WHAT NEEDS TO BE DONE: From the first line of the data below, repeat each line exactly until you reach the line with "# row (B) knit"; include that line too.

[Collected data entries]
◆ ◆ ◆ ◆ ◆
import Summits.QuantumFields.YangMills.Theorems.UnitScaleTiltProp7CoclosedEnergiesOfHKgK
import HarnessLib

/-!
# Route `UnitScaleTilt`, crux K1 «MinimiserStabilityRegPr» (stmt-QuantumFields-19200), route-R E′ growth side, S3 K-form engine (R5 door ✓ `Prop7ZetaRowOfEngineRows`,
# row (B) knit ✓ `Prop7CoclosedEnergiesOfHKgK.rowB_of_hKgK_T3`) — THE hKg-K SOCKET FROM TWO ROWS ABOUT THE BACKGROUND, IN THREE LINES:
# hKg-K `K_W(D_Wφ₀) ≤ C_g·K_W(D) + θ_g·e·ℓ⁻²·M(D)` with `θ_g = 0`, `C_g = 2·C_ℛ∕κ′` ⟸ (ℛ-ROW★) «`ℓ²·K_W(D_Ws) ≤ C_ℛ·Σ_b‖(D_Ws)(b)‖²` for EVERY section `s`»
# ∧ (κ-ROW′) «K-only Hessian on the member: `κ′·ℓ⁻²·Σ_b‖D b‖² ≤ K_W(D)`» ∧ the co-closed covariant Hodge split `D = B + D_Wφ₀`

Cell `ym3-torus`, width seat `ym-ust-19200-w4` (gen 7), line HKGK-ANALYTIC (★★OWNER g28 ACK 84 (1); this seat's LOCATE-C7-RROW-w4g7 Addendum A + the located CURRENCY HAZARD
2026-08-29 00:1xZ: the κ-row must be K-ONLY — the (116)-currency row with a divergence term would feed an unabsorbable `DIV` into R5 or be circular through S3).  THEOREMS ONLY
(0 `def`, 0 `sorry`); `--supports stmt-QuantumFields-19200`, count-neutral.  YM₃ on T³ is a ladder rung (R3), not the Clay problem; nothing here claims S3, hKg-K, E′, a stub, the
crux, d = 4 or the mass gap.

WHY.  R5 displays, inside its row (B), the alignment row hKg-K at the R2-critical background (px12 g4's socket `rowB_of_hKgK_T3`, input `hKg`).  This file reduces that input to TWO
ROWS THAT DO NOT MENTION THE COMPETITOR'S HODGE POTENTIAL: (ℛ-ROW★) a property of `W` alone — the curvature commutator `ℒ_p(D_Ws)` of ANY section `s` is `ℓ⁻²`-dominated by the
covariant gradient energy `Σ_b‖D_Ws‖²` (numerically `C_ℛ = ℓ²λ_max(GᴴCURLᴴCURL G, GᴴG) ≈ 18–20` at ℓ = 3 seeds and critical points, px8 g3 (K2); flat leading order = the
Bernstein inequality ✓ `Prop7AliasSumBernstein.bernstein_QvOp_adjoint` + ✓ `Prop7LinAvgAdjoint`∕`Prop7LinAvgIterAdjoint`, sharp flat value 31.4 ℓ-flat, px12 g4 (K3)) — and
(κ-ROW′) the K-ONLY Hessian lower bound on the member (numerically `κ′ ≈ 8–9.8` on `S_H ∩ ker Q_W`; flat theorem ✓ `Prop7FlatHessKOnSlice.hessK_flat_on_SH_T3` modulo LEMMA H).
The three lines: `K_W(D_Wφ₀) ≤ C_ℛℓ⁻²Σ‖D_Wφ₀‖² ≤ 2C_ℛℓ⁻²Σ‖D‖² ≤ (2C_ℛ∕κ′)K_W(D)` — the middle step is the Hodge Pythagoras of the co-closed split in Hilbert–Schmidt geometry with
op ≤ HS ≤ N·op (§1, the `D_Wφ₀`-half of ✓ `sum_norm_sq_le_of_coclosed_split`).  No spectral split, no `θ_g`, no window.

WHAT IS PROVED (ns `…Theorems.Prop7HKgKOfRRow`).
* §1 ★ `sum_norm_sq_covD_le_of_coclosed_split` (any `SU(N)`, any level): `Σ_b‖(D_Wφ₀)(b)‖² ≤ N·Σ_b‖D b‖²` for every co-closed split `D = B + D_Wφ₀`.
* §2 ★★★ `hKgK_of_RRow_kappaRow_T3` — hKg-K in ✓ `rowB_of_hKgK_T3`'s letters with `C_g := 2·C_ℛ∕κ′`, from `hR` (ℛ-ROW★, quantified over all sections, op-norm letters), `hκ`
  (κ-ROW′ for the member's `D`) and the split; ★★ `hKgK_of_RRow_kappaRow_T3'` — the same in the socket's EXACT shape `≤ C_g·K_W(D) + 0·e·ℓ⁻²·M(D)`, so that
  `rowB_of_hKgK_T3 … (hKgK_of_RRow_kappaRow_T3' …)` inhabits R5's row (B) with `ζ_B = 16(1 + 2C_ℛ∕κ′)`, `θ_B = 792`.
HONEST SCOPE.  Algebra over two displayed rows; neither ℛ-ROW★ (at `IsCritR2 W`) nor κ-ROW′ (curved, K-only) is a theorem at curved backgrounds today (located routes: LOCATE-C7-RROW
§0.3 (α)–(δ); flat cores ✓p676293, ✓p677367 §3); constants are whatever those rows deliver.  Nothing of S3, E′ or the crux is claimed.

References: T. Bałaban, CMP 102 (1985) 277–309 [Balaban1985Variational] ((6) p.278, (116) p.295, (135) p.298, (141)–(143), Prop. 7 p.299); CMP 99 (1985) 389–434
[Balaban1985BackgroundPropagators] ((3.4) p.391, (3.8)–(3.10) p.392, Thm 3.11 p.416); CMP 95 (1984) 17–40 [Balaban1984PropagatorsI] ((1.18) p.20, (1.31)–(1.36) pp.23–24).
-/

set_option autoImplicit false

noncomputable section

open scoped BigOperators Matrix.Norms.L2Operator Matrix

namespace Summit.QuantumFields.YangMills.Theorems.Prop7HKgKOfRRow

open Literature.MathematicalPhysics.QuantumFieldTheory.Balaban1983to89
open B9Eq39Adjoint (R covD divB curl)
open B9TorusCalculus (torusT)
open B10Eq27TorusAxialLog (unitsField toUField unitsField_mem_unitaryUnits)
open Summit.QuantumFields.YangMills.Theorems.Prop7CovHodgeSplit (sum_trace_conjTranspose_covD_mul sum_normSq_add_eq)
open Summit.QuantumFields.YangMills.Theorems.Prop7CovariantCoercivity (sum_norm_sq_le_mul_opNorm_sq)

variable {P : Params} {i : ℕ} {N : ℕ}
◆ ◆ ◆ ◆ ◆
EXERCISE ANSWER:
import Summits.QuantumFields.YangMills.Theorems.UnitScaleTiltProp7CoclosedEnergiesOfHKgK
import HarnessLib

/-!
# Route `UnitScaleTilt`, crux K1 «MinimiserStabilityRegPr» (stmt-QuantumFields-19200), route-R E′ growth side, S3 K-form engine (R5 door ✓ `Prop7ZetaRowOfEngineRows`,
# row (B) knit ✓ `Prop7CoclosedEnergiesOfHKgK.rowB_of_hKgK_T3`) — THE hKg-K SOCKET FROM TWO ROWS ABOUT THE BACKGROUND, IN THREE LINES:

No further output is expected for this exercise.